If you are an intelligent and thoughtful young American, you cannot be a progressive public intellectual today, any more than you can be a cavalry officer or a silent movie star. That’s because, in the third decade of the 21st century, intellectual life on the American center left is dead. Debate has been replaced by compulsory assent and ideas have been replaced by slogans that can be recited but not questioned: Black Lives Matter, Green Transition, Trans Women Are Women, 1619, Defund the Police. The space to the left-of-center that was once filled with magazines and organizations devoted to what Diana Trilling called the “life of significant contention” is now filled by the ritualized gobbledygook of foundation-funded, single-issue nonprofits like a pond choked by weeds. Having crowded out dissent and debate, the nonprofit industrial complex — Progressivism Inc. — taints the Democratic Party by association with its bizarre obsessions and contributes to Democratic electoral defeats, like the one that appears to be imminent this fall.
On that note, here are two excellent pieces that explore ideological capture here at home in Canada, in libraries, thanks to former librarian Greg Barkovich, and in law schools, courtesy of Stéphane Sérafin, writing for Wesley Yang’s Year Zero Substack.

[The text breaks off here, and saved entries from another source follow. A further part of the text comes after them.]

import Literature.NumberTheory.EllipticCurves.BSDAverageRankFiveSelmer
import Literature.NumberTheory.EllipticCurves.HeightDensityLemmas
import Mathlib.Data.Nat.Prime.Infinite
import HarnessLib

/-!
# Rank `≤ 1` from a `p`-Selmer average at a general prime, and `100%` from all primes
# (Bhargava–Skinner–Zhang, Thm 25 (first part) and the Selmer-rank core of Thm 27)

Topic `Literature/NumberTheory/EllipticCurves`, family `bsd`. Companion of
`BSDRankLeOneDensityFiveSelmer.lean` (the case `p = 5` with the root-number family: Bhargava–Shankar's
`83.75%`), recording the same first-moment argument at a general prime `p`:

> M. Bhargava, C. Skinner, W. Zhang, *A majority of elliptic curves over `ℚ` satisfy the Birch and
> Swinnerton-Dyer conjecture*, arXiv:1407.1826 (2014).
> **Thm 25** (first part, any large family `F` with average `#S_p = p + 1`): "`x + p²(1 - x) ≤ p + 1`,
> and hence `x ≥ (p² - p - 1)/(p² - 1)`", `x` the lower density of curves in `F` with `p`-Selmer rank
> `0` or `1`.
> **Thm 27**: "Consider the family of all elliptic curves over `ℚ` ordered by height. Suppose that for
> all primes `p`, the average size of the `p`-Selmer group of elliptic curves over `ℚ` is `p+1`. Then
> the Birch and Swinnerton-Dyer rank conjecture is true for `100%` of elliptic curves over `ℚ`."
> (Proof, display: "a proportion of at least `(p²-p-1)/(p²-1)` have algebraic and analytic rank `0`
> or `1`. As `p` tends to infinity, [this] tends to `1`.")

What is proved here is the **rank** half of these statements (no `p`-converse theorem enters):
* `sq_sub_one_mul_ite_two_le_rank_le`: for every elliptic curve `E/ℚ` and prime `p`,
  **`(p² - 1)·[rank E(ℚ) ≥ 2] ≤ #Sel^(p)(E/ℚ) - 1`** (`rank ≥ 2 ⇒ p² ≤ p^rank ≤ #Sel^(p)`; the
  descent inequality `WeierstrassCurve.pow_rank_le_card_selmerGroup`, proved in the tree).
* `heightDensityGE_rankLeOne_of_heightAverageLE_card_selmer`: **if the average of `#Sel^(p)(E_{A,B}/ℚ)`
  over the curves of naive height `< X` is eventually `≤ p + 1 + ε` for every `ε > 0`
  (`HeightAverageLE (#Sel^(p)) (p + 1)`, the `limsup` form of "the average size of the `p`-Selmer group
  is `p + 1`"), then at least a proportion `(p² - p - 1)/(p² - 1) = 1 - p/(p² - 1)` of elliptic curves
  over `ℚ`, ordered by naive height, have Mordell–Weil rank `≤ 1`** (`19/24` at `p = 5`, the tree's
  `heightDensityGE_rankLeOne_nineteen_24ths_of_heightAverageLE_card_selmerFive`; `41/48` at `p = 7`;
  `109/120` at `p = 11`).
* `heightDensityGE_rankLeOne_one_of_forall_prime`: **if this holds for every prime `p`, then `100%` of
  elliptic curves over `ℚ` (lower density `1`) have rank `≤ 1`** — the Selmer-rank core of Thm 27
  (`p/(p² - 1) ≤ 1/(p - 1) → 0` along the primes, `Nat.exists_infinite_primes`). The source's Thm 27
  itself (algebraic AND analytic rank, i.e. the BSD rank conjecture for `100%`) needs in addition the
  `p`-converse criteria Thms 5 and 9 at every `p` on `S₀(p) ∩ S₁(p)`; that half is not recorded here.

## The root-number family at a general prime (Thm 25, second part, and Thm 21)

The source writes the parity-refined linear programmes at a general prime `p` as well, before
setting `p = 5`:
> **Thm 25** (second part, `F` with root numbers equidistributed): "`x₀ + p²(1/2 - x₀) +
> p(x₁ + p²(1/2 - x₁)) ≤ p + 1`. Thus, we obtain `(p²-1)x₀ + (p³-p)x₁ ≥ (p³+p²)/2 - p - 1`. In
> conjunction with the constraint `x₁ ≤ 1/2`, it follows that
> `x_{0 or 1} ≥ x₀ + x₁ ≥ [(p²+p)/2 - p - 1]/(p²-1) + 1/2 = (2p-3)/(2p-2)`. Again, this bound is achieved
> when a proportion of `(p-2)/(2p-2)` … have `p`-Selmer rank `0`, a proportion of `1/2` … have
> `5`-Selmer rank `1`, and a proportion of `1/(2p-2)` … have `5`-Selmer rank `2`."
> **Thm 21** (proof): "among these `1/2` of curves in `F` with even `p`-Selmer rank, a lower density of
> at least `(p-2)/(p-1)` have trivial `p`-Selmer group; i.e., a lower density of at least
> `1/2·(p-2)/(p-1) = (p-2)/(2p-2)` of curves in `F` have `p`-Selmer rank `0`."

The section `GeneralPrimeParity` records these, with the same bookkeeping as the case `p = 5` of
`BSDRankLeOneDensityFiveSelmer.lean` (the programmes are run pointwise on the integer
`m = s_p(E) - t_p(E) ≥ rank E(ℚ)`, `p^m ≤ #Sel^(p)`, `m` even iff `w(E) = +1` — the tree's
`exists_rank_le_of_parity`, i.e. Dokchitser–Dokchitser `hDD` — so no "`E(ℚ)[p] = 0` for `100%`" input
is needed), and for a root-number family of lower density `κ` INSIDE the family of all curves
(interpolating the two parts of Thm 25 as Cor 26 does: `κ·(2p-3)/(2p-2) + (1-κ)·(p²-p-1)/(p²-1)`):
* `sq_sub_one_mul_ite_two_le_rank_le_of_parity`:
  **`(p² - 1)·[rank ≥ 2] ≤ #Sel^(p) - (p+1)/2 + ((p-1)/2)·w(E)`** (dual multipliers read off from the
  printed extremal configuration `((p-2)/(2p-2), 1/2, 1/(2p-2))`, where all cases are equalities);
  `le_sq_sub_one_mul_ite_rank_eq_zero_of_parity`:
  **`p(p+1)/2 - #Sel^(p) + (p(p-1)/2)·w(E) ≤ (p² - 1)·[rank = 0]`** (Thm 21 pointwise).
* `card_two_le_rank_le_prime`, `le_card_rank_eq_zero_prime`: the counts at a finite height for a
  subfamily `U` stable under `E ↦ E₋₁ = E_{A,-B}` with `w(E₋₁) = -w(E)` (`∑_U w = 0`):
  `(p²-1)·#{rank ≥ 2} ≤ ∑_{all} #Sel^(p) - #{all} - ((p-1)/2)·#{U}` and
  `(p(p+1)/2)·#{U} - ∑_U #Sel^(p) ≤ (p²-1)·#{rank = 0}`.
* `heightDensityGE_rankLeOne_of_heightAverageLE_card_selmer_of_family`: **granted
  `HeightAverageLE (#Sel^(p)) (p + 1)` on the family of all curves, such a `U` of lower density `≥ κ`,
  and `hDD`, at least a proportion `1 - p/(p²-1) + κ/(2(p+1))` of elliptic curves over `ℚ` have rank
  `≤ 1`** — `= κ·(2p-3)/(2p-2) + (1-κ)·(p²-p-1)/(p²-1)`; at `p = 5` this is `19/24 + κ/12`
  (`rankLeOne_density_prime_five`, the constant of `heightDensityGE_rankLeOne_of_five_selmer_family`);
  at `κ = 1` it is the printed `(2p-3)/(2p-2)` (`rankLeOne_density_kappa_one`): `1/2, 3/4, 7/8, 11/12,
  19/20` at `p = 2, 3, 5, 7, 11`.
* `heightDensityGE_rankZero_of_card_selmer_of_family`: **granted the `p`-Selmer average `≤ p + 1` ON
  `U` (sum form), at least a proportion `κ·(p-2)/(2(p-1))` have rank `0`** (Thm 21; `3κ/8` at
  `p = 5`, `rankZero_density_prime_five`).
* `heightAverageLE_card_selmer_of_large_families`, `heightDensityGE_rankLeOne_of_selmer_family`,
  `heightDensityGE_rankZero_of_selmer_family`: the same with the inputs in the shape of the source's
  Thm 13 ("`p`-Selmer average `p + 1` in every large family", hypothesis `h13`, a theorem for
  `p ≤ 5` [BS2, BS3, BS5]) and of a finite disjoint union of large congruence families with
  equidistributed root number (the shape of Thm 16 / [BS5] Thm 6) — literally the binders of
  `heightDensityGE_rankLeOne_of_five_selmer_family` with `5 ↦ p`, `6 ↦ p + 1`.

No new named fact (D-0026): the Selmer averages are hypotheses (for `p = 2, 3, 5` they are theorems of
Bhargava–Shankar; for `p ≥ 7` conjectural — Poonen–Rains; the source's §4: "if the Selmer average
results of [BS2], [BS3], and [BS5] could be extended to infinitely many primes, then the words
'A majority' … could be replaced with '`100%`'").

## References

* [BhargavaSkinnerZhang2014] M. Bhargava, C. Skinner, W. Zhang, arXiv:1407.1826: Thm 25 (first part,
  proof), Thm 27 and its proof, §1 p. 4 and §4.
* [BhargavaShankar5Selmer2013] M. Bhargava, A. Shankar, arXiv:1312.7859: Prop 38(b) (the case `p = 5`).
* [SilvermanAEC2009] J. H. Silverman, *The Arithmetic of Elliptic Curves*, 2nd ed., Thm X.4.2.
* [BhargavaSkinnerZhang2014] (section `GeneralPrimeParity`) arXiv:1407.1826: Thm 13 (statement),
  Thm 21 (proof: "`(p-2)/(2p-2)`"), Thm 25 (second part, proof: "`(2p-3)/(2p-2)`"), Cor 26 (proof:
  "`(7/8)κ + (19/24)(1-κ)`").
* [DokchitserDokchitserAnnals2010] T. Dokchitser, V. Dokchitser, Ann. of Math. 172 (2010), Thm 1.4
  (the source's Thm 15; hypothesis `hDD`).
-/

noncomputable section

All of this is, of course, why independent outlets like Substack are so essential, in spite of what The New York Times may tell you.
When I discovered Substack, it was an enormous relief to read thinking outside of the elite media consensus. Now, it is a huge relief to write outside of it myself.

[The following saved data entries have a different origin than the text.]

import Summits.ABC.ABC.Theorems.IsogenyGlueCongruenceEllipticGluingPrimeBoundStubRationalPartReductionAux
import HarnessLib

/-!
# Crux `EllipticGluingPrimeBound`, line Sketch — stub `stub_rationalPartReduction` ((R)), file 2/2

Stub `stub_rationalPartReduction` (the rational-part reduction (R) of the isotypic branch) of line
`Sketch` (isotypic–Minkowski reduction) of crux U
`Summit.ABC.ABC.Theses.IsogenyGlueCongruence.EllipticGluingPrimeBound` (stmt-ABC-13919); helpers in
file 1/2 `…StubRationalPartReductionAux`.

**Statement.** `W/ℚ` elliptic with AV-model `E` (`e : E(ℚ̄) ≃+ W(ℚ̄)` equivariant), `B/ℚ`
geometrically `E`-isotypic, `ℓ` a prime with `W[ℓ]` irreducible with scalar commutant, `(E, B)`
glued at `ℓ`; then some geometrically `E`-isotypic `A/ℚ` with `dim A + 1 ≤ dim B` and
`Hom_ℚ(E, A) = 0` carries `W[ℓ] ↪ A(ℚ̄)` `Γ_ℚ`-equivariantly.
**Proof.** `Hom_ℚ(E, B)` is free of rank `r ≥ 1` (`module_free_hom_holds`) with basis `(α_a)`;
`ev = Σ_a π_a ≫ α_a : E^r → B` (`exists_biprodPower`), `B₁ = im ev`, `i = (im ev ↪ B)`; a rational
quasi-retraction `i ≫ q = M • 𝟙` (`exists_rational_quasiRetraction`, Poincaré over `ℚ̄` + Galois
averaging) gives a complement `(i, j) : B₁ ⊞ B₂ → B` (`exists_isIsogeny_desc_of_quasiRetraction`).
KEY STEP (`eq_zero_of_eval_eq_zero`, `exists_multiplier_not_dvd`): `ker ev` meets `E^r[ℓ]`
trivially — a non-zero stable subgroup of `W[ℓ]^r` contains a line `(n_a • Q)_a` with
`n_{a₀} ≡ 1` (`exists_smul_line_le_of_stable'`), and `Σ n_a α_a` would kill `E[ℓ]`, i.e. lie in
`ℓ · Hom_ℚ(E, B)` (`exists_eq_nsmul_of_forall_geomTorsion`), forcing `ℓ ∣ n_{a₀}` — so
`t : E^r ↠ B₁` is an isogeny (point count `#X[ℓ] = ℓ^{2 dim X}`) whose quasi-inverse, divided by
its `ℓ`-part, yields a multiplier of `(E, B₁)` prime to `ℓ`. The landed Case-B engine `stub_caseB`
then gives an isogeny `h : B₂ → A` with `W[ℓ] ↪ A(ℚ̄)`; `dim A = dim B − dim B₁ ≤ dim B − 1`, `A` is
geometrically isotypic as a quotient of `B_ℚ̄`, and `Hom_ℚ(E, A) = 0` because every `E → B₂`
vanishes (`(γ ≫ t, −g₀) ≫ (i, j) = 0` after expanding `g₀ ≫ j` in the basis, and `(i, j)` has a
quasi-inverse) while `Hom` is torsion-free. Everything is proved (axioms `propext`,
`Classical.choice`, `Quot.sound`); no `def`, no named fact. References: D. Mumford, *Abelian
Varieties* (1970), §19; J. S. Milne, *Abelian Varieties* (1986), Prop. 12.1, Lemma 12.6.
-/

noncomputable section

This visceral sense of relief is, I believe, part of why the platform is such a success, and no doubt why the legacy media continually circles back with attempts to corral Substack’s runaway freedoms.
They can keep trying. They will continue to fail. The majority may be exhausted, but it’s still the majority.
I so appreciate your courage and look forward to every one of your posts. I just became a paid subscriber. I used to comfortably for into the progressive label, but no longer. Thank you for creating thoughtful content for those of us in the middle!
More tremendous food for thought. Although there are many similarities in recent socio-political developments in Canada and the US, there are obviously differences as well. One especially frightening difference is that, in Canada, the intellectually dead, or at least intellectually corrupt, progressives are actually in power. Between the Liberals and the NDP, they are supported by the majority of Canadian voters. Terrifying.